I don't think it's shorter. the perl is shorter, so I guess that awk is short as well. Sinan pointed out that your specs are very definite. My solution is more general, as the python csv module keeps into account the diverse dialects of csv. Use a python solution if your developers are more accustomed with python and you expect strange csv datasets. Use the perl solution if your developers are more accustomed to perl and your format is and will always stay as you specified.
Stefano Borini
With Perl, use either http://search.cpan.org/perldoc/Text::CSV or http://search.cpan.org/perldoc/Text::XSV for arbitrary character separated file formats
Sinan Ünür
@Stefano...Good point. I'm pretty much the only one here that gets stuff like this dropped on me.
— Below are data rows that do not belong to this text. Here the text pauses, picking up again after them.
import Literature.NumberTheory.BeurlingPrimes.BDRPerronPoles
import HarnessLib

/-!
# BDR 2023, Theorem 3.2: the Perron inversion `N_𝒫(x) = ax + Σ_{ω>1/2} b_ω x^ω + O(x^{1/2} e^{c(log x)^{2/3}})`

Topic `Literature/NumberTheory/BeurlingPrimes`, grouping namespace `BDR`. Everything in this file is PROVED.

Broucke–Debruyne–Révész (2023), proof of Theorem 3.2, second assertion ((3.5)–(3.8) and the estimates following
them): "Since `N_𝒫(x)` is non-decreasing, we have `N_𝒫(x) ≤ ∫_x^{x+1} N_𝒫(u) du = (1/2πi)∫ ((x+1)^{s+1} − x^{s+1})
ζ_𝒫(s) ds/(s(s+1))`, `N_𝒫(x) ≥ ∫_{x−1}^x …`. … let `σ_x = 1/2 + (log x)^{−1/3}`. We transfer the integration contour
… By the residue theorem we get `∫_x^{x+1} N_𝒫 = a(x + 1/2) + [Σ_ω u^{ω+1} b̃_ω]_x^{x+1} + (1/2πi)∫_Γ …` …
`[u^{ω+1}]_x^{x+1} = (ω+1)x^ω + O(x^{ω−1})` … it remains to show that the integral admits the error term
`O{x^{1/2}exp(c(log x)^{2/3})}` … we shall bound `(x+1)^{s+1} − x^{s+1}` by `|s|x^σ` for `|t| ≤ x` and by `O(x^{σ+1})`
for `|t| ≥ x`."

Here (real simple poles, so a straight contour `Re s = σ_x` suffices once `x` is so large that `σ_x` lies to the
left of every pole `ω > 1/2`; the tree's engine `perron_integral_eq_residues_add`/`perron_vertical_norm_le` of
`PerronShift.lean` and the two integral estimates `BV.first_piece_le`/`BV.second_piece_le` of `BVPerron.lean` are
used verbatim, with the majorant `(Emaj/5)·B_η` of `BDRPerronPoles.norm_contZeta_le`):

* `PerronData` — the standing inputs (admissible data with `δ < 1/2`, (1.3) for `f`, `|π_P − F| ≤ A'`);
* `PerronData.shift` — the contour shift from `Re s = 3/2` to `Re s = σ_x` across the poles `T` and the vertical
  estimate; `PerronData.abs_rieszCount_sub_sub_le` — for `1 ≤ y₁ ≤ y₂ ≤ y₁+1 ≤ x+2`,
  `|N₁(y₂) − N₁(y₁) − Σ_{p∈T} res_p (y₂^{1+p} − y₁^{1+p})/(p(p+1))| ≤ (Emaj/5)(768/2π) x^{1/2} e^{c L^{2/3}}`;
* `PerronData.abs_intCount_sub_le` — for `x` large, `|N_P(x) − ax − Σ_{ω∈S, ω>1/2} b_ω x^ω| ≤ C x^{1/2}e^{c′L^{2/3}}`
  with `a = res 1 > 0`, `b_ω = res ω/ω`, and `PerronData.intCount_clause` — **the second assertion of
  Theorem 3.2** on `x ≥ 2` (the finitely many small `x` absorbed in the constant), with `b_ω ≠ 0` when
  `R ∩ S = ∅`.

## References
* [BrouckeDebruyneRevesz2023] F. Broucke, G. Debruyne, Sz. Gy. Révész, *Some examples of well-behaved Beurling
  number systems*, arXiv:2309.01567, proof of Theorem 3.2 ((3.5)–(3.8) and the estimates after them) (read, pp. 8–9).
* [BrouckeVindas2024] F. Broucke, J. Vindas, Math. Z. 307 (2024), arXiv:2102.08478, proof of Theorem 3.1 (the same
  Perron argument, formalised in the tree's `BVPerron.lean`).
-/

noncomputable section

open Complex Set Filter MeasureTheory Real intervalIntegral
open scoped Topology

namespace Literature.NumberTheory.BeurlingPrimes

open Literature.Barriers.RiemannHypothesis Literature.NumberTheory.LFunctions

namespace BDR

variable {R S : Finset ℝ} {δ : ℝ} {M : ℕ} {P : BeurlingPrimes} {A A' : ℝ}

/-! ### The standing inputs -/

/-- The inputs of the Perron step: admissible data with `δ < 1/2`, the approximation (1.3) for the template
density `f`, and `|π_P − F| ≤ A'` (both supplied by Theorem 1.2 = `BrouckeVindas2024_thm12`).
[cite: BrouckeDebruyneRevesz2023, proof of Theorem 3.2] -/
structure PerronData (R S : Finset ℝ) (δ : ℝ) (M : ℕ) (P : BeurlingPrimes) (A A' : ℝ) : Prop where
  adm : Adm R S δ M
  hδ2 : δ < 1 / 2
  approx : BV.Approx (f R S δ M) P A
  count : ∀ y : ℝ, 1 ≤ y → |(P.primeCount y : ℝ) - F R S δ M y| ≤ A'

variable (R S M P A) in
/-- The constant `C` of (3.4) on `σ ≤ 2` (`BV.CZ` for the truncated density). [cite: BrouckeDebruyneRevesz2023, Theorem 3.2 (3.4)] -/
def CZt : ℝ := BV.CZ P (apxT R S M A) (cmpK R S M)

variable (R S δ M) in
/-- The `x`-dependent factor `D_x = Emaj(η_x)/5` of the majorant. [cite: BrouckeDebruyneRevesz2023, proof of Theorem 3.2] -/
def Dfac (x : ℝ) : ℝ := Emaj R S δ M (BV.eta x) / 5

/-- `0 ≤ C`. [folklore] -/
theorem PerronData.CZt_nonneg (hd : PerronData R S δ M P A A') : 0 ≤ CZt R S M P A := by
  have := (hd.adm.approx_fT hd.approx).nonneg
  have := BV.cmpConst_nonneg hd.adm.g_sub_fT_mem
  have := BV.E₁const_nonneg P
  unfold CZt BV.CZ apxT; positivity

/-- `1 ≤ D_x` for `x ≥ e^{64}`. [folklore] -/
theorem PerronData.one_le_Dfac (hd : PerronData R S δ M P A A') {x : ℝ} (hx : Real.exp 64 ≤ x) : 1 ≤ Dfac R S δ M x := by
  unfold Dfac
  have := five_le_Emaj (R := R) (S := S) (M := M) hd.adm.hδ0.le hd.hδ2 (BV.eta_pos hx)
    ((BV.eta_le hx).trans (by norm_num))
  linarith

/-! ### The contour shift -/

/-- The gap condition at height `x`: `σ_x = 1/2 + η_x` stays at distance `≥ η_x` to the left of every pole `ω > 1/2`.
[cite: BrouckeDebruyneRevesz2023, proof of Theorem 3.2] -/
def GapAt (S : Finset ℝ) (x : ℝ) : Prop := ∀ ω ∈ S, 1 / 2 < ω → 2 * BV.eta x ≤ ω - 1 / 2

/-- Under the gap condition, every point `s` with `Re s = σ_x`, or `Re s = 3/2`, or `|Im s| ≥ 1`, or more generally
with `σ_x ≤ Re s ≤ 3/2` and (`Re s = σ_x` or `Re s = 3/2` or `|Im s| ≥ 1`), is at distance `≥ η_x` from every `ω ∈ S`;
here the two forms actually used. [folklore] -/
theorem dist_pole_ge_of_re_eq {x : ℝ} (hx : Real.exp 64 ≤ x) (hgap : GapAt S x) (hS : ∀ ω ∈ S, ω < 1)
    {u : ℝ} (hu : u = 1 / 2 + BV.eta x ∨ u = 3 / 2) (t : ℝ) :
    ∀ ω ∈ S, BV.eta x ≤ ‖((u : ℂ) + t * I) - ω‖ := by
  intro ω hω
  have hη := BV.eta_pos hx
  have hη4 := BV.eta_le hx
  have hre : |(((u : ℂ) + t * I) - ω).re| ≤ ‖((u : ℂ) + t * I) - ω‖ := Complex.abs_re_le_norm _
  simp only [sub_re, add_re, ofReal_re, mul_re, I_re, mul_zero, ofReal_im, I_im, mul_one, sub_self, add_zero] at hre
  refine le_trans ?_ hre
  rw [le_abs]
  rcases hu with rfl | rfl
  · rcases lt_or_ge (1 / 2 : ℝ) ω with hω2 | hω2
    · have := hgap ω hω hω2; right; linarith
    · left; linarith
  · left; linarith [hS ω hω]
import Mathlib.Analysis.Complex.Basic
import Mathlib.Analysis.Convex.PathConnected
import Mathlib.Analysis.SpecificLimits.Basic
import Mathlib.Algebra.BigOperators.Fin
import Mathlib.Data.Nat.Choose.Sum
import Mathlib.Data.Nat.Factorial.BigOperators
import Mathlib.Order.Fin.Basic
import Mathlib.Topology.Path
import Literature.Probability.RandomPlanarGeometry.Curve
import Literature.Probability.LatticeModels.LatticeInterface
import HarnessLib

/-!
# Signature coefficients (iterated integrals) of planar curves

For a planar curve `γ : Curve ℂ` and a word `w = [w₁, …, wₘ]` in the two letters `0 ↦ d(Re γ)`,
`1 ↦ d(Im γ)`, the *signature coefficient*
`S_w(γ) = ∫_{0 < t₁ < ⋯ < tₘ < 1} dγ^{w₁}_{t₁} ⋯ dγ^{wₘ}_{tₘ}`
is the coefficient of `e_{w₁} ⊗ ⋯ ⊗ e_{wₘ}` in the signature of `γ` (Chen 1957; Friz–Victoir 2010,
Def. 7.2). Here it is DEFINED as the limit `n → ∞` (junk value if the limit does not exist) of
the dyadic iterated Riemann–Stieltjes sums
`Σ_{0 ≤ k₁ < ⋯ < kₘ < 2ⁿ} Π_j (coordinate w_j of γ((k_j+1)/2ⁿ) − γ(k_j/2ⁿ))`,
which is *verbatim* the inline abbreviation `sig` of the route
`Summits/CriticalPhenomena/SAWScalingLimit/Theses/SAWExpectedSignature.lean`
(`Curve.signatureCoeff_eq_inline` is `rfl`).

## Contents

* `Curve.coord`, `Curve.dyadicIncr`, `Curve.incrSigFn`/`Curve.incrSig` (the iterated-sums signature
  of a finite sequence of increments, Diehl–Ebrahimi-Fard–Tapia 2020), `Curve.dyadicIterSum`,
  `Curve.signatureCoeff`.
* `Curve.iterSum`: the same iterated sums by recursion on the list of increments
  (deletion/contraction of the first increment) and the bridge `Curve.incrSig_eq_iterSum`.
* the discrete Chen identity `Curve.iterSum_append` (deconcatenation coproduct), the closed form
  `Curve.iterSum_replicate` for equal increments (binomial coefficient), level `0` and level `1`
  (`Curve.signatureCoeff_nil`, `Curve.signatureCoeff_singleton`: the increment, for every curve),
  translation invariance, constant curves.
* dyadic increments of `Path.refl`, `Path.segment`, `Path.trans` (Mathlib's concatenation puts the
  pieces on `[0,1/2]` and `[1/2,1]`, so the level-`(n+1)` increments of `p.trans q` are the
  level-`n` increments of `p` followed by those of `q`), the discrete Chen identity for
  `Path.trans` and its limit form `Curve.signatureCoeff_trans`, the limit `C(2ⁿ,m)/2ⁿᵐ → 1/m!`,
  and the main theorem `Curve.tendsto_dyadicIterSum_polyline`: for the polyline through a list of
  points (`Literature.Probability.LatticeModels.polyline`, hence for `SimpleGraph.Walk.toCurve`)
  the dyadic sums CONVERGE and the signature coefficient is the finite tensor-exponential formula
  `Curve.polylineSig` (`= e^{Δ₁} ⊗ ⋯ ⊗ e^{Δ_N}`; Friz–Victoir 2010, Example 7.21, Theorem 7.11
  and §7.4).

## Not here (deliberately)

Existence of the limit for curves of finite `p`-variation, `p < 2` (Young 1936 / Lyons 1998
extension theorem), invariance under reparametrisation, the shuffle identity and the extension
estimate `|S_w| ≤ C V_p^{m/p}/(m/p)!` are NOT proved in this file; they concern the analytic theory
(Friz–Victoir 2010, Ch. 6 and 9) and are the subject of follow-up files. Nothing here is stated as
an unproved fact.
-/

open Filter Finset
open scoped Topology BigOperators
I'm learning (and LOVING) python so that's the direction I tend to lean. thanks again.
A: 

Here is a solution with awk:

awk -F, '{ if ($1 != "") prefix=$1; else printf "%s%s\n", prefix,$0 }' myfile.csv
mouviciel
A: 

Here's a full featured example, written in Perl, that uses the new features of Perl 5.10;

#!/usr/bin/perl
use strict;
use warnings;

use feature qw'switch say';

my $append;

while( <> ){
  given( $_ ){

    when( /^$/ ){
      # handle empty line
      say STDERR '#';
    }

    # handle lines that start with "#"
    when( /^\s*[#](.*)/s ){
      print STDERR '# comment:', $1;
    }

    # handle lines that end with two commas
    when( /(.+),,\s*$/ ){
      $append = $1;
    }

    # handle lines that start with a comma
    when( /^,/ ){
      die unless defined $append;
      print $append, $_;
    }
  }
}

Input

0917,,
,882-1273,1
,95F 9475,1
,276-080,1

,40K 0080,1
,275-690A,1
,TX-2311,3
# ignore
 # ignore this too
,TX-3351,4
,B-07432,1
,B-6901,1
,23-753,1
,02F 4307,1
,5.1K QBK-ND,1
,0944-026,1
,0944-027,1
,0944-004,1
,0944-056,1
,0944-057,1
,0944-082,1
,0944-024,1
,0944-025,1
,0944-102,4
,LOR 102,1
0918,,
,CJ1085,1
,1352-152,4
,DMS3102A-18-,1
,6-32 KEP,7
,6-32 X 3/4,4
,6-32X1/2,4
,1251-102,8
,Oct-32,4
,10-32 SAE,8

Output

#
# comment: ignore
# comment: ignore this too
0917,882-1273,1
0917,95F 9475,1
0917,276-080,1
0917,40K 0080,1
0917,275-690A,1
0917,TX-2311,3
0917,TX-3351,4
0917,B-07432,1
0917,B-6901,1
0917,23-753,1
0917,02F 4307,1
0917,5.1K QBK-ND,1
0917,0944-026,1
0917,0944-027,1
0917,0944-004,1
0917,0944-056,1
0917,0944-057,1
0917,0944-082,1
0917,0944-024,1
0917,0944-025,1
0917,0944-102,4
0917,LOR 102,1
0918,CJ1085,1
0918,1352-152,4
0918,DMS3102A-18-,1
0918,6-32 KEP,7
0918,6-32 X 3/4,4
0918,6-32X1/2,4
0918,1251-102,8
0918,Oct-32,4
0918,10-32 SAE,8
Brad Gilbert
A: 

Here's a sed solution. It's not the cleanest, and I'm sure there's a better way to transliterate the two lines, but I found this interesting. (In reality, I would go with a Perl solution, but am posting this for the novelty, and would like to see improvements.)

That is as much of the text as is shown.